By properly leveraging advanced GitHub Actions features, you can improve your CI/CD pipeline's speed, cost, and flexibility all at once. Parallel builds with Matrix, speed optimization with Cache, and custom environments with Self-hosted Runners -- combining these three lets you build enterprise-grade pipelines.

Quiz

Q1: If you configure 3 Node versions x 2 OS combinations in Matrix Strategy, how many Jobs are created?

  1. Matrix generates the Cartesian product of all combinations. 3 x 2 = 6 parallel Jobs.

Q2: What does fail-fast: false mean in Matrix? Even if one Job fails, the remaining Jobs continue running without being cancelled. The default is true, meaning if any one fails, all are cancelled.

Q3: Why is hashFiles used in the key for actions/cache?

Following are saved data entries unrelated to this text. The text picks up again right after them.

import Mathlib
import HarnessLib
import Summits.NavierStokesRegularity.NavierStokesRegularity.Theorems.UnthreadedRigidityDoorWindowPotentialEvolution
import Summits.NavierStokesRegularity.NavierStokesRegularity.Theorems.UnthreadedRigidityDoorWindowToroidalPotential

/-!
# Route UnthreadedRigidityDoor · crux `UnthreadedRigidity` (stmt-NavierStokesRegularity-27585) · LINE «jet rigidity»
# (planner ns-idea-6 g5, birth skeleton sha16 `5d320f85a8de9ffc`) — stub `stub_windowPotentialLaw` VERBATIM

Seat ns-qj-p1 g3 (director-ns KEY-NS #141 (1)(ii): the ASSEMBLY), `--supports stmt-NavierStokesRegularity-27585
--as helper`. The registered stub `StubWindowPotentialLaw` (binders restated — a Theorems file cannot import the
planner's HOME skeleton): for an open time set `S`, a classical solution `u` of the vorticity formulation on `S`
(unit viscosity) that is UNTHREADED about `x₀` (`⟪curl u(t)(x), x − x₀⟫ = 0` on `S × ℝ³`), there is a toroidal
potential `T`, jointly `C^∞` on `S × (ℝ³ ∖ {x₀})`, with

  (i) `curl u(t)(x) = ∇T(t)(x) × (x − x₀)` for all `t ∈ S` and all `x`, and
  (ii) the exact evolution law `∇(∂ₜT + ⟪u, ∇T⟫ − ΔT) × (x − x₀) = ∇⟪u, x − x₀⟫ × ∇T` on `S × (ℝ³ ∖ {x₀})`  (E1).

ASSEMBLY of two landed halves: (i) = `exists_windowToroidalPotential`
(`UnthreadedRigidityDoorWindowToroidalPotential`: the open-window form of ns-es-p1 g4's 1222 construction — radial
pull-back of the closed sphere form `‖y‖⁻²(y × ω)`, Poincaré primitive, chord integrals in two charts), and
(ii) = `potentialEvolution_of_isOpen` (`UnthreadedRigidityDoorWindowPotentialEvolution`: the vorticity equation
with `ω = ∇T × y`, Schwarz, Hessian symmetry, and the cofactor identity with `tr Du = div u = 0`).

HONEST FRAMING: a kinematic/calculus statement about HYPOTHETICAL unthreaded window solutions (local blow-up
profiles of the door); it is one stub of a line whose wall (`stub_shearedRigidity`) is OPEN; nothing here bears on
`UnthreadedRigidity`, the door Target, or Navier–Stokes regularity; no summit statement is proved. [folklore]

References: G. Backus, Rev. Geophys. 24 (1986) §2; A. J. Majda, A. L. Bertozzi (CUP 2002) §1.1, Prop. 2.4.
-/

noncomputable section

-- the summit and its single sub-problem share the name (CONVENTIONS §1), as in every Theorems file
set_option linter.dupNamespace false

namespace Summit.NavierStokesRegularity.NavierStokesRegularity.Theorems.UnthreadedRigidity

open MeasureTheory Set Function Filter
open scoped RealInnerProductSpace InnerProductSpace ContDiff Laplacian
open Literature.Analysis.FluidPDE

/-- **Stub `stub_windowPotentialLaw` of the registered birth skeleton of crux `UnthreadedRigidity`
(stmt-NavierStokesRegularity-27585; LINE «jet rigidity», planner ns-idea-6 g5, sha16 `5d320f85a8de9ffc`), signature
VERBATIM (`StubWindowPotentialLaw`).** An unthreaded classical solution of the vorticity formulation on an open
window has a toroidal potential (open-window form of ns-es-p1 g4's 1222 construction,
`PoloidalLiouville.exists_windowToroidalPotential`) obeying the exact evolution law (E1)
(`PoloidalLiouville.potentialEvolution_of_isOpen`). Nothing here bears on `UnthreadedRigidity` or Navier–Stokes
regularity. [cite: Backus1986, §2 (Mie representation); MajdaBertozziCUP2002, Prop. 2.4 eq. (2.110)] -/
theorem windowPotentialLaw :
    ∀ (S : Set ℝ) (u : ℝ → EuclideanSpace ℝ (Fin 3) → EuclideanSpace ℝ (Fin 3)) (x₀ : EuclideanSpace ℝ (Fin 3)),
    IsOpen S → Literature.Analysis.FluidPDE.IsVorticitySolutionOn S 1 u →
    (∀ t ∈ S, ∀ x, ⟪Literature.Analysis.FluidPDE.curl (u t) x, x - x₀⟫_ℝ = 0) →
    ∃ T : ℝ → EuclideanSpace ℝ (Fin 3) → ℝ,
      ContDiffOn ℝ (⊤ : ℕ∞) (Function.uncurry T) (S ×ˢ ({x₀}ᶜ : Set (EuclideanSpace ℝ (Fin 3)))) ∧
      (∀ t ∈ S, ∀ x, Literature.Analysis.FluidPDE.curl (u t) x =
        Literature.Analysis.FluidPDE.cross (gradient (T t) x) (x - x₀)) ∧
      ∀ t ∈ S, ∀ x, x ≠ x₀ →
        Literature.Analysis.FluidPDE.cross
            (gradient (fun z => deriv (fun s => T s z) t + inner ℝ (u t z) (gradient (T t) z)
              - Laplacian.laplacian (T t) z) x) (x - x₀) =
          Literature.Analysis.FluidPDE.cross (gradient (fun z => inner ℝ (u t z) (z - x₀)) x) (gradient (T t) x) := by
  intro S u x₀ hS hV hunthr
  obtain ⟨T, hT, hrep⟩ := PoloidalLiouville.exists_windowToroidalPotential hS hV.smooth_velocity hunthr
  exact ⟨T, hT, hrep, PoloidalLiouville.potentialEvolution_of_isOpen S u x₀ T hS hV hT hrep⟩

/-- Alias under the skeleton's stub name. [folklore] -/
theorem stub_windowPotentialLaw :
    ∀ (S : Set ℝ) (u : ℝ → EuclideanSpace ℝ (Fin 3) → EuclideanSpace ℝ (Fin 3)) (x₀ : EuclideanSpace ℝ (Fin 3)),
    IsOpen S → Literature.Analysis.FluidPDE.IsVorticitySolutionOn S 1 u →
    (∀ t ∈ S, ∀ x, ⟪Literature.Analysis.FluidPDE.curl (u t) x, x - x₀⟫_ℝ = 0) →
    ∃ T : ℝ → EuclideanSpace ℝ (Fin 3) → ℝ,
      ContDiffOn ℝ (⊤ : ℕ∞) (Function.uncurry T) (S ×ˢ ({x₀}ᶜ : Set (EuclideanSpace ℝ (Fin 3)))) ∧
      (∀ t ∈ S, ∀ x, Literature.Analysis.FluidPDE.curl (u t) x =
        Literature.Analysis.FluidPDE.cross (gradient (T t) x) (x - x₀)) ∧
      ∀ t ∈ S, ∀ x, x ≠ x₀ →
        Literature.Analysis.FluidPDE.cross
            (gradient (fun z => deriv (fun s => T s z) t + inner ℝ (u t z) (gradient (T t) z)
              - Laplacian.laplacian (T t) z) x) (x - x₀) =
          Literature.Analysis.FluidPDE.cross (gradient (fun z => inner ℝ (u t z) (z - x₀)) x) (gradient (T t) x) :=
  windowPotentialLaw

end Summit.NavierStokesRegularity.NavierStokesRegularity.Theorems.UnthreadedRigidity

end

It uses the hash value of dependency files like package-lock.json as the key, so the cache is only refreshed when dependencies change and reused otherwise.

Q4: What does cache-from: type=gha mean in Docker build? It means using GitHub Actions cache backend as the Docker build layer cache. It allows storing and restoring build cache without a separate registry.

Q5: What tool is used to auto-scale Self-hosted Runners on Kubernetes? Actions Runner Controller (ARC). Installed via Helm, it manages Runners as Pods and auto-scales based on workload.

Q6: What pattern is used to generate a dynamic Matrix? The pattern where the first Job outputs a JSON array via outputs, and the second Job parses it with fromJson() and passes it to the matrix.

Q7: What are the advantages of cloud authentication using OIDC? There is no need to store long-lived secrets (Access Keys). GitHub Actions authenticates to the cloud using temporary tokens it issues. There is no risk of secret leakage, and tokens expire automatically.

Q8: What is the key technique for building only changed services in a monorepo? Analyze changed file paths with git diff to extract the list of affected services, then pass them as a dynamic Matrix to build only those services.